For this example one might assume that this farmer's annual state taxes were $10,000, which gives a total tax plus insurance total cost of $36,000. If he then obtained a health plan that doubles his taxes to $20,000, Josh could label this a "Chernobyl" disaster. But the "for profit" insurance bill would disappear, for a net combined cost to the farmer of $20,000 for a net $16,000 savings. The tax numbers may be arguable, but the lower outcome is not. Representative Heintzeman does not want to display the full picture.

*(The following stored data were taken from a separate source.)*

import Literature.Topology.FourManifolds.SPC4MorseExistence
import Literature.Topology.FourManifolds.BoundaryFlowout
import Literature.Topology.FourManifolds.RegularSlabField
import Literature.Topology.FourManifolds.CollarExtension
import Literature.Topology.FourManifolds.SPC4HandlesProofs
import HarnessLib

/-!
# The collar neighbourhood theorem for compact manifolds with boundary

Topic `Literature/Topology/FourManifolds` (fact seat
`provefact-Literature.SPC4.exists_diffeomorph_comp_incl_eq`, leaf F4b of the DAG recorded in
`SPC4HandlesProofs.lean`).  Everything here is proved.

* `Literature.Topology.FourManifolds.BoundaryData.nonempty_collar_of_compactSpace` — **the boundary of a compact smooth
  manifold with boundary of dimension `n + 2 ≥ 2` admits a collar** (`Literature.Topology.FourManifolds.BoundaryData.Collar`
  of `Gluing.lean`: a smooth embedding `∂M × [0, 1] ↪ M` for the product model with corners,
  open image of `∂M × [0, 1)`, the boundary inclusion on `∂M × {0}`), for every boundary datum.
  This is the compact case of the tree's named fact `Literature.Topology.FourManifolds.BoundaryData.nonempty_collar`
  (Hirsch, *Differential Topology* (1976), Thm. 4.6.1; M. Brown, Ann. Math. 75 (1962) for the
  topological version; Milnor, *Lectures on the h-cobordism theorem* (1965), §1).  Proof along
  Milnor's proof of Thm. 3.4 (ibid.): a boundary-defining function `f` (Lemma 2.6,
  `SPC4MorseExistence.lean`) and a smooth vector field `ξ` with `ξ(f) = 1` near `∂M`
  (`RegularSlabField.lean`;
  packaged as `Literature.Topology.FourManifolds.FlowoutInput`, `nonempty_flowoutInput`), the flow-out of `∂M` along `ξ` with
  its explicit inverse `z ↦ (ψ_z(-f z), f z)` (`BoundaryFlowout.lean`, ODE input
  `HalfSpaceFlow.lean` / `FlowWithin.lean`, uniqueness `IntegralCurveBoundary.lean`), and the
  chart criterion `CollarCriterion.lean`; an empty boundary has the vacuous collar
  (`BoundaryData.collarOfIsEmpty`).  The non-compact case of `nonempty_collar` is not treated.
* `Literature.Topology.FourManifolds.BoundaryData.diffeoExtends_of_isDiffeotopicToId_holds` — **discharge of the named fact
  `Literature.Topology.FourManifolds.BoundaryData.diffeoExtends_of_isDiffeotopicToId`** of `SPC4HandlesProofs.lean` (Hirsch
  1976, Ch. 8 §2, proof of Thm. 2.3: on a compact manifold with boundary a boundary
  diffeomorphism diffeotopic to the identity extends), via `CollarExtension.lean`
  (`BoundaryData.exists_diffeomorph_comp_incl_eq_of_isDiffeotopicToId`, dimension `≥ 2`;
  dimension `1` by discreteness, `Diffeomorph.eq_refl_of_isDiffeotopicToId_fin_zero`).
* `Literature.Topology.FourManifolds.exists_diffeomorph_comp_incl_eq_of_laudenbachPoenaru'` — the assembly of
  Laudenbach–Poénaru's extension theorem `Literature.Topology.FourManifolds.exists_diffeomorph_comp_incl_eq` from the
  remaining four named facts (Lemma 2, the orientation-preserving extension of the proof of
  Thm. A, the orientation-reversing extendable diffeomorphism, connectedness of the boundary of
  a `1`-handlebody), the collar fact being discharged.

## References

* M. W. Hirsch, *Differential Topology*, GTM 33 (1976), Thm. 4.6.1 (collars); Ch. 8 §2, proof
  of Thm. 2.3 (extension over a collar). [Hirsch1976] [HirschDT1976]
* J. Milnor, *Lectures on the h-cobordism theorem*, Princeton (1965), §1 and proof of Thm. 3.4.
  [MilnorHCobordism1965]
* F. Laudenbach, V. Poénaru, *A note on 4-dimensional handlebodies*, Bull. Soc. Math. France
  100 (1972), 337–344, §2. [LaudenbachPoenaruBSMF1972]
-/

open scoped Manifold ContDiff Topology
open Set Function

noncomputable section

namespace Literature.Topology.FourManifolds

universe u

/-! ### The collar of an empty boundary -/

/-- A boundary datum with empty carrier has a (vacuous) collar. [folklore] -/
def BoundaryData.collarOfIsEmpty {n : ℕ} {M : Type u} [TopologicalSpace M]
    [ChartedSpace (EuclideanHalfSpace (n + 2)) M] (b : BoundaryData (𝓡∂ (n + 2)) M (𝓡 (n + 1)))
    [IsEmpty b.carrier] : b.Collar where
  toFun p := isEmptyElim p.1
  isSmoothEmbedding :=
    ⟨⟨PUnit, inferInstance, inferInstance, fun p => isEmptyElim p.1⟩,
      Topology.IsEmbedding.of_subsingleton _⟩
  isOpen_image := by
    rw [Set.eq_empty_of_isEmpty {p : b.carrier × Set.Icc (0 : ℝ) 1 | (p.2 : ℝ) < 1}, image_empty]
    exact isOpen_empty
  apply_bot x := isEmptyElim x

/-! ### Flow-out input on a compact manifold with nonempty boundary -/

section Input

variable {n : ℕ} {M : Type u} [TopologicalSpace M] [T2Space M] [CompactSpace M]
  [ChartedSpace (EuclideanHalfSpace (n + 2)) M] [IsManifold (𝓡∂ (n + 2)) ∞ M]

/-- **Flow-out input exists on every compact manifold with boundary**: Milnor's
boundary-defining function (Lemma 2.6: the tree's `Literature.Topology.FourManifolds.exists_contMDiff_eq_one_on_boundary` of
`SPC4MorseExistence.lean` gives `f₁` smooth with `f₁ = 1` and `df₁ ≠ 0` on `∂M`, `f₁ < 1`
inside; put `f = 1 - f₁`) is `≥ 0`, vanishes exactly on `∂M` and is regular there, hence on
some `{f < 2δ}` (`Literature.Topology.FourManifolds.exists_pos_forall_mfderiv_ne_zero`), and
`Literature.Topology.FourManifolds.exists_contMDiffSection_mlineDeriv_eq_one_on` (`RegularSlabField.lean`) provides `ξ` with
`ξ(f) = 1` on the closed set `{f ≤ δ}` of regular points (Milnor 1965, proof of Thm. 3.4).
[cite: MilnorHCobordism1965, Lemma 2.6 and proof of Thm. 3.4] -/
theorem nonempty_flowoutInput : Nonempty (FlowoutInput (n + 1) M) := by
  classical
  obtain ⟨f₁, hf₁, hbd, hint⟩ := exists_contMDiff_eq_one_on_boundary (n := n + 1) (M := M)
  set f : M → ℝ := fun z => 1 - f₁ z with hf
  have hfs : ContMDiff (𝓡∂ (n + 2)) 𝓘(ℝ, ℝ) ∞ f :=
    ((contDiff_const (c := (1 : ℝ))).sub contDiff_id).contMDiff.comp hf₁
  have hfb : ∀ z, f z = 0 ↔ z ∈ (𝓡∂ (n + 2)).boundary M := by
    intro z
    constructor
    · intro hz
      by_contra hzb
      have hzi : (𝓡∂ (n + 2)).IsInteriorPoint z :=
        ((𝓡∂ (n + 2)).isInteriorPoint_or_isBoundaryPoint z).resolve_right hzb
      have h := hint z hzi
      simp only [hf] at hz
      linarith
    · intro hz
      simp only [hf, (hbd z hz).1, sub_self]
  have hf0 : ∀ z, 0 ≤ f z := by
    intro z
    rcases (𝓡∂ (n + 2)).isInteriorPoint_or_isBoundaryPoint z with hzi | hzb
    · have h := hint z hzi
      simp only [hf]; linarith
    · simp only [hf, (hbd z hzb).1, sub_self, le_refl]
  have hreg : ∀ z, f z = 0 → mfderiv (𝓡∂ (n + 2)) 𝓘(ℝ, ℝ) f z ≠ 0 := by
    intro z hz hcrit
    have hzb := (hfb z).1 hz
    have hfz : HasMFDerivAt (𝓡∂ (n + 2)) 𝓘(ℝ, ℝ) f z 0 :=
      hcrit ▸ (hfs.mdifferentiableAt (by simp)).hasMFDerivAt
    have h1 := (hasMFDerivAt_const (I := 𝓡∂ (n + 2)) (I' := 𝓘(ℝ, ℝ)) (1 : ℝ) z).sub hfz
    have heq : ((fun _ : M => (1 : ℝ)) - f) = f₁ := by
      funext x; simp [hf]
    rw [heq] at h1
    have h2 : mfderiv (𝓡∂ (n + 2)) 𝓘(ℝ, ℝ) f₁ z = 0 := by
      rw [h1.mfderiv]; exact sub_self _
    exact (hbd z hzb).2 h2
  obtain ⟨δ', hδ', hδ'reg⟩ := exists_pos_forall_mfderiv_ne_zero hfs hf0 hreg
  set δ := δ' / 2 with hδ
  have hδpos : 0 < δ := by positivity
  have hreg2 : ∀ z ∈ {z : M | f z ≤ δ}, mfderiv (𝓡∂ (n + 2)) 𝓘(ℝ, ℝ) f z ≠ 0 := fun z hz =>
    hδ'reg z (by simp only [mem_setOf_eq] at hz; linarith)
  obtain ⟨ξ, hξ⟩ := exists_contMDiffSection_mlineDeriv_eq_one_on hfs
    (isClosed_le hfs.continuous continuous_const) hreg2
  exact ⟨⟨f, ξ, δ, hδpos, hfs, hf0, hfb, ξ.contMDiff, fun z hz => hξ z hz⟩⟩

end Input

/-! ### The collar theorem and the collar fact of `SPC4HandlesProofs.lean` -/

/-- **Collar neighbourhood theorem, compact case.**  The boundary of a compact smooth
`(n+2)`-manifold with boundary `M` (Hausdorff, model `𝓡∂ (n + 2)`) admits a collar: every
boundary datum `b` (model `𝓡 (n + 1)`) has a `b.Collar` in the sense of `Gluing.lean` — a smooth
embedding `∂M × [0, 1] ↪ M` for the product model with corners, with open image of
`∂M × [0, 1)`, restricting to `b.incl` on `∂M × {0}`.  This is the compact case of the tree's
named fact `Literature.Topology.FourManifolds.BoundaryData.nonempty_collar` (Hirsch, *Differential Topology* (1976),
Thm. 4.6.1; M. Brown (1962) for the topological version), proved along Milnor, *Lectures on the
h-cobordism theorem* (1965), proof of Thm. 3.4: flow out from `∂M` along a vector field `ξ`
with `ξ(f) = 1` for a boundary-defining function `f` (`BoundaryDefiningFunction.lean`,
`BoundaryFlowout.lean`, ODE input `HalfSpaceFlow.lean`/`FlowWithin.lean`), the inverse being
`z ↦ (ψ_z(-f z), f z)`, and the chart bookkeeping of `CollarCriterion.lean`.
[cite: Hirsch1976, Thm. 4.6.1] [cite: MilnorHCobordism1965, proof of Thm. 3.4] -/
theorem BoundaryData.nonempty_collar_of_compactSpace (n : ℕ) (M : Type u) [TopologicalSpace M]
    [T2Space M] [CompactSpace M] [ChartedSpace (EuclideanHalfSpace (n + 2)) M]
    [IsManifold (𝓡∂ (n + 2)) ∞ M] (b : BoundaryData (𝓡∂ (n + 2)) M (𝓡 (n + 1))) :
    Nonempty b.Collar := by
  rcases isEmpty_or_nonempty b.carrier with h | h
  · exact ⟨b.collarOfIsEmpty⟩
  · obtain ⟨D⟩ := nonempty_flowoutInput (n := n) (M := M)
    obtain ⟨Γ⟩ := D.nonempty_cover
    exact FlowoutInput.Cover.nonempty_collar b Γ

/-- **Discharge of the collar fact `Literature.Topology.FourManifolds.BoundaryData.diffeoExtends_of_isDiffeotopicToId`** of
`SPC4HandlesProofs.lean` (Hirsch 1976, Ch. 8 §2, proof of Thm. 2.3: a boundary diffeomorphism
diffeotopic to the identity of a compact manifold with boundary extends): `CollarExtension.lean`
reduces it to a collar (`BoundaryData.exists_diffeomorph_comp_incl_eq_of_isDiffeotopicToId`,
dimension `≥ 2`; dimension `1` by discreteness), and the collar exists by
`BoundaryData.nonempty_collar_of_compactSpace`. [cite: HirschDT1976, Ch. 8 §2, proof of Thm. 2.3] -/
theorem BoundaryData.diffeoExtends_of_isDiffeotopicToId_holds :
    BoundaryData.diffeoExtends_of_isDiffeotopicToId.{u} := by
  intro n M _ _ _ _ _ _ b ψ hψ
  cases n with
  | zero =>
    rw [Diffeomorph.eq_refl_of_isDiffeotopicToId_fin_zero hψ]
    exact ⟨Diffeomorph.refl _ M ∞, by simp [Diffeomorph.coe_refl]⟩
  | succ k =>
    haveI : CompactSpace b.carrier := b.compactSpace_carrier
    obtain ⟨c⟩ := BoundaryData.nonempty_collar_of_compactSpace k M b
    exact b.exists_diffeomorph_comp_incl_eq_of_isDiffeotopicToId c hψ

section SPC4

/-- **Assembly of Laudenbach–Poénaru's extension theorem with the collar fact discharged**:
`Literature.Topology.FourManifolds.exists_diffeomorph_comp_incl_eq` follows from the three `1`-handlebody facts
(Lemma 2; the orientation-preserving extension, proof of Thm. A; the orientation-reversing
extendable diffeomorphism) and the connectedness of the boundary
(`Literature.Topology.FourManifolds.exists_diffeomorph_comp_incl_eq_of_laudenbachPoenaru` with
`BoundaryData.diffeoExtends_of_isDiffeotopicToId_holds`).
[cite: LaudenbachPoenaruBSMF1972, §2, pp. 341–342] -/
theorem exists_diffeomorph_comp_incl_eq_of_laudenbachPoenaru'
    (h₁ : laudenbachPoenaru_exists_diffeoExtends_mapOfEq_eq.{u})
    (h₂ : laudenbachPoenaru_diffeoExtends_of_isOrientationPreserving.{u})
    (h₃ : exists_diffeoExtends_isOrientationReversing.{u})
    (h₅ : connectedSpace_boundary_of_isHandlebodyOfIndexLE_one.{u}) :
    exists_diffeomorph_comp_incl_eq.{u} :=
  exists_diffeomorph_comp_incl_eq_of_laudenbachPoenaru h₁ h₂ h₃
    BoundaryData.diffeoExtends_of_isDiffeotopicToId_holds h₅

end SPC4

end Literature.Topology.FourManifolds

The comparatively large jump in premiums in the individual insurance market is due mostly to the small pool of buyers that the insurance companies limit them to. These buyers need to get into a larger pool. The best pool for the whole state would be the whole state, such as with single-payer. Medicare, the Canadian system, and most of the health care systems in the world's other 20 most developed countries are universal coverage single-payer. It is deceptively false to bad-mouth all these systems as "Chernobyl" disasters.

No matter what is intended, the practical outcome of actions on health care by Representative Heintzeman and his party has been to keep "for profit" insurance companies in the market instead of working toward affordable universal coverage. These profits come at the expense of best possible care reaching all Minnesotans.

Peterson, Bloomington resident and formerly of Nisswa, is retired from internal medicine practice at Park Nicollet Clinic.